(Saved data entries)
++++++

import Summits.FinalStateConjecture.FinalStateConjecture.Statement

/-!
# Route StarvedNecks — crux `SeamedChartsExhaust`, line `wide-anchoring` (generation 2): stub `stub_rim`

The RIM ENUMERATION (the COVER half of the line; no causal content — closure bookkeeping over the
chart images of an `N`-black-hole final-state decomposition `d`). Every point of `O` in the closure
of the certified late region `F = certifiedLate d R τ₁` but not in `F` lies on the certified slab
`certifiedSlab d R τ₁` or is a ride-able certified tube point `Ψⱼ x` of some hole `j`
(`(τ₀ ≤ tⱼ ∨ τ₀ ≤ x⁰) ∧ R₀ ≤ rⱼ ≤ Rⱼ(tⱼ) ∧ tⱼ ≤ τ₁`).

Enumeration: `closure F = closure F₀ ∪ ⋃ⱼ closure Fⱼ` (finite union), with
`F₀ = Φ '' {τ₁ < y⁰}` and `Fⱼ = Ψⱼ '' {τ₁ < tⱼ, rⱼ ≤ Rⱼ(tⱼ)}`.

* `closure F₀ ⊆ closure Φ '' {τ₁ ≤ y⁰} ⊆` [SEAMED (11) at `τ' := τ₁`] flat points with `y⁰ ≥ τ₁`
  (`> τ₁`: in `F`, excluded; `= τ₁`: flat slab) or flat-tube WALL points `Ψⱼ x`, `x⁰ ≥ τ₁`,
  `rⱼ x = ρⱼ(x⁰) ≥ R₀` [SEAMED (1)], `rⱼ + 2 ≤ Rⱼ(tⱼ x)` [SEAMED (8)] (`tⱼ x > τ₁`: in `Fⱼ`, excluded;
  else ride-able through the flat-late disjunct `τ₀ ≤ x⁰`).
* `closure Fⱼ ∩ O ⊆` [HonestCore (c) with the continuous profile `ϱ := Rⱼ`, `τ' := τ₁`]
  `Ψⱼ '' {τ₁ ≤ t, r ≤ Rⱼ(t)}` (`t > τ₁`: in `Fⱼ`, excluded; `t = τ₁`: hole disc of the certified slab).

Clauses consumed: HonestCore (c) = `hcl`, SEAMED (1) = `h1`, (8) = `h8`, (11) = `h11`.
Mathlib only (`closure_union`, `closure_iUnion_of_finite`, `closure_mono`); no named facts.

References: B. O'Neill, *Semi-Riemannian geometry*, Academic Press 1983, Ch. 14, p. 403;
E. Minguzzi, Living Rev. Relativ. 22 (2019) 3 = arXiv:1709.06494, §2;
M. Dafermos, G. Holzegel, I. Rodnianski, M. Taylor, arXiv:2104.08222, §1 (late-time charts).
-/

noncomputable section

set_option linter.dupNamespace false

open Set Filter Topology Function TopologicalSpace
open scoped Manifold ContDiff ENNReal Topology
open Literature.Geometry.Lorentzian

namespace Summit.FinalStateConjecture.FinalStateConjecture.Theorems.SeamedChartsExhaust.WideAnchoring

/-- **RIM ENUMERATION** (stub `stub_rim` of line `wide-anchoring`, generation 2; the COVER half, no
causal content). Every point of `O` in the closure of the certified late region after `τ₁` but not
in it lies on the certified slab at `τ₁` or is a ride-able certified tube point of some hole `j`
(hole time `≤ τ₁`, `R₀ ≤ rⱼ ≤ Rⱼ(tⱼ)`, hole-late or flat-late). Enumeration: `closure F =
closure F₀ ∪ ⋃ⱼ closure Fⱼ` (finite union); `closure F₀ ⊆ closure Φ''{τ₁ ≤ y⁰} ⊆` [SEAMED (11) at
`τ' := τ₁`] flat points with `y⁰ ≥ τ₁` (`> τ₁`: in `F`; `= τ₁`: flat slab) or flat-tube WALL points
`Ψⱼ x`, `x⁰ ≥ τ₁`, `rⱼ x = ρⱼ(x⁰) ≥ R₀` [SEAMED (1)], `rⱼ + 2 ≤ Rⱼ(tⱼ x)` [SEAMED (8)]
(`tⱼ x > τ₁`: in `Fⱼ`, excluded; else ride-able through the flat-late disjunct `τ₀ ≤ x⁰`);
`closure Fⱼ ∩ O ⊆` [HonestCore (c) with the continuous profile `ϱ := Rⱼ`, `τ' := τ₁`]
`Ψⱼ''{τ₁ ≤ t, r ≤ Rⱼ(t)}` (`t > τ₁`: in `Fⱼ`; `t = τ₁`: hole disc). Clauses: Hc (c) = `hcl`,
SEAMED (1) = `h1`, (8) = `h8`, (11) = `h11`. O'Neill 1983, Ch. 14, p. 403; Minguzzi,
arXiv:1709.06494, §2. [folklore] -/
theorem stub_rim (𝓢 : Spacetime.{0} 4) (O : Set 𝓢.carrier) (d : FinalStateDecomposition 𝓢 O 2)
    (R : Fin d.N → ℝ → ℝ) (R₀ : ℝ)
    (hcl : ∀ i (τ' : ℝ) (ϱ : ℝ → ℝ), Continuous ϱ → d.τ₀ < τ' →
      closure (d.chart i '' {x | τ' ≤ (d.background i).time x.1 ∧
        (d.background i).radius x.1 ≤ ϱ ((d.background i).time x.1)}) ∩ O ⊆
      d.chart i '' {x | τ' ≤ (d.background i).time x.1 ∧
        (d.background i).radius x.1 ≤ ϱ ((d.background i).time x.1)})
    (h1 : ∀ i, Continuous (R i) ∧ ∀ s, R₀ ≤ d.excision i s)
    (h8 : ∀ j (y : E4), d.τ₀ ≤ y 0 → (d.background j).radius y ≤ d.excision j (y 0) →
      (d.background j).radius y + 2 ≤ R j ((d.background j).time y))
    (h11 : ∀ τ' : ℝ, d.τ₀ < τ' → closure (d.flatChart '' {y | τ' ≤ y.1 0}) ⊆
      d.flatChart '' {y | τ' ≤ y.1 0} ∪
        ⋃ j, d.chart j '' {x | τ' ≤ x.1 0 ∧ (d.background j).radius x.1 = d.excision j (x.1 0)})
    (τ₁ : ℝ) (hτ₁ : d.τ₀ < τ₁) :
    (closure (certifiedLate d R τ₁) ∩ O) \ certifiedLate d R τ₁ ⊆
      certifiedSlab d R τ₁ ∪ ⋃ j, d.chart j '' {x | (d.τ₀ ≤ (d.background j).time x.1 ∨ d.τ₀ ≤ x.1 0) ∧
        R₀ ≤ (d.background j).radius x.1 ∧
        (d.background j).radius x.1 ≤ R j ((d.background j).time x.1) ∧
        (d.background j).time x.1 ≤ τ₁} := by
  rintro z ⟨⟨hzcl, hzO⟩, hzF⟩
  -- `closure (F₀ ∪ ⋃ⱼ Fⱼ) = closure F₀ ∪ ⋃ⱼ closure Fⱼ` (finitely many holes)
  rw [certifiedLate, closure_union, closure_iUnion_of_finite] at hzcl
  rcases hzcl with hz0 | hzj
  · -- Case A: `z ∈ closure F₀ ⊆ closure Φ''{τ₁ ≤ y⁰}`, enumerated by SEAMED (11)
    have hsub : d.flatChart '' (Minkowski.backgroundOn d.flatDomain).lateRegion τ₁ ⊆
        d.flatChart '' {y | τ₁ ≤ y.1 0} := by
      rintro _ ⟨y, hy, rfl⟩
      exact ⟨y, le_of_lt (show τ₁ < y.1 0 from hy), rfl⟩
    rcases h11 τ₁ hτ₁ (closure_mono hsub hz0) with h | h
    · -- (A1) a flat point with `y⁰ ≥ τ₁`
      obtain ⟨y, hy, rfl⟩ := h
      rcases (show τ₁ ≤ y.1 0 from hy).eq_or_lt with h | h
      · exact Or.inl (Or.inl ⟨y, h.symm, rfl⟩)
      · exact (hzF (Or.inl ⟨y, h, rfl⟩)).elim
    · -- (A2) a flat-tube wall point `Ψⱼ x`, `x⁰ ≥ τ₁`, `rⱼ x = ρⱼ(x⁰)`
      obtain ⟨j, x, ⟨hx0, hwall⟩, rfl⟩ := Set.mem_iUnion.mp h
      have hτ₀x : d.τ₀ ≤ x.1 0 := le_of_lt (lt_of_lt_of_le hτ₁ hx0)
      have h8x := h8 j x.1 hτ₀x hwall.le
      have hrR : (d.background j).radius x.1 ≤ R j ((d.background j).time x.1) := by linarith
      have hR₀ : R₀ ≤ (d.background j).radius x.1 := ((h1 j).2 (x.1 0)).trans_eq hwall.symm
      by_cases ht : (d.background j).time x.1 ≤ τ₁
      · exact Or.inr (Set.mem_iUnion.mpr ⟨j, x, ⟨Or.inr hτ₀x, hR₀, hrR, ht⟩, rfl⟩)
      · exact (hzF (Or.inr (Set.mem_iUnion.mpr ⟨j, x, ⟨lt_of_not_ge ht, hrR⟩, rfl⟩))).elim
  · -- Case B: `z ∈ closure Fⱼ ∩ O ⊆ Ψⱼ''{τ₁ ≤ t, r ≤ Rⱼ(t)}` by HonestCore (c)
    obtain ⟨j, hj⟩ := Set.mem_iUnion.mp hzj
    have hsub : d.chart j '' {x | τ₁ < (d.background j).time x.1 ∧
          (d.background j).radius x.1 ≤ R j ((d.background j).time x.1)} ⊆
        d.chart j '' {x | τ₁ ≤ (d.background j).time x.1 ∧
          (d.background j).radius x.1 ≤ R j ((d.background j).time x.1)} :=
      Set.image_mono fun x hx ↦ ⟨le_of_lt hx.1, hx.2⟩
    obtain ⟨x, ⟨hxt, hxr⟩, rfl⟩ := hcl j τ₁ (R j) (h1 j).1 hτ₁ ⟨closure_mono hsub hj, hzO⟩
    rcases hxt.eq_or_lt with h | h
    · exact Or.inl (Or.inr (Set.mem_iUnion.mpr ⟨j, x, ⟨h.symm, h ▸ hxr⟩, rfl⟩))
    · exact (hzF (Or.inr (Set.mem_iUnion.mpr ⟨j, x, ⟨h, hxr⟩, rfl⟩))).elim

end Summit.FinalStateConjecture.FinalStateConjecture.Theorems.SeamedChartsExhaust.WideAnchoring

end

++++++

Copy nothing except the lines from the one holding "obtain ⟨x, ⟨hxt, hxr⟩, rfl⟩" through the last line of the data above, and return them exactly.

** WRITTEN SOLUTION **
    obtain ⟨x, ⟨hxt, hxr⟩, rfl⟩ := hcl j τ₁ (R j) (h1 j).1 hτ₁ ⟨closure_mono hsub hj, hzO⟩
    rcases hxt.eq_or_lt with h | h
    · exact Or.inl (Or.inr (Set.mem_iUnion.mpr ⟨j, x, ⟨h.symm, h ▸ hxr⟩, rfl⟩))
    · exact (hzF (Or.inr (Set.mem_iUnion.mpr ⟨j, x, ⟨h, hxr⟩, rfl⟩))).elim

end Summit.FinalStateConjecture.FinalStateConjecture.Theorems.SeamedChartsExhaust.WideAnchoring

end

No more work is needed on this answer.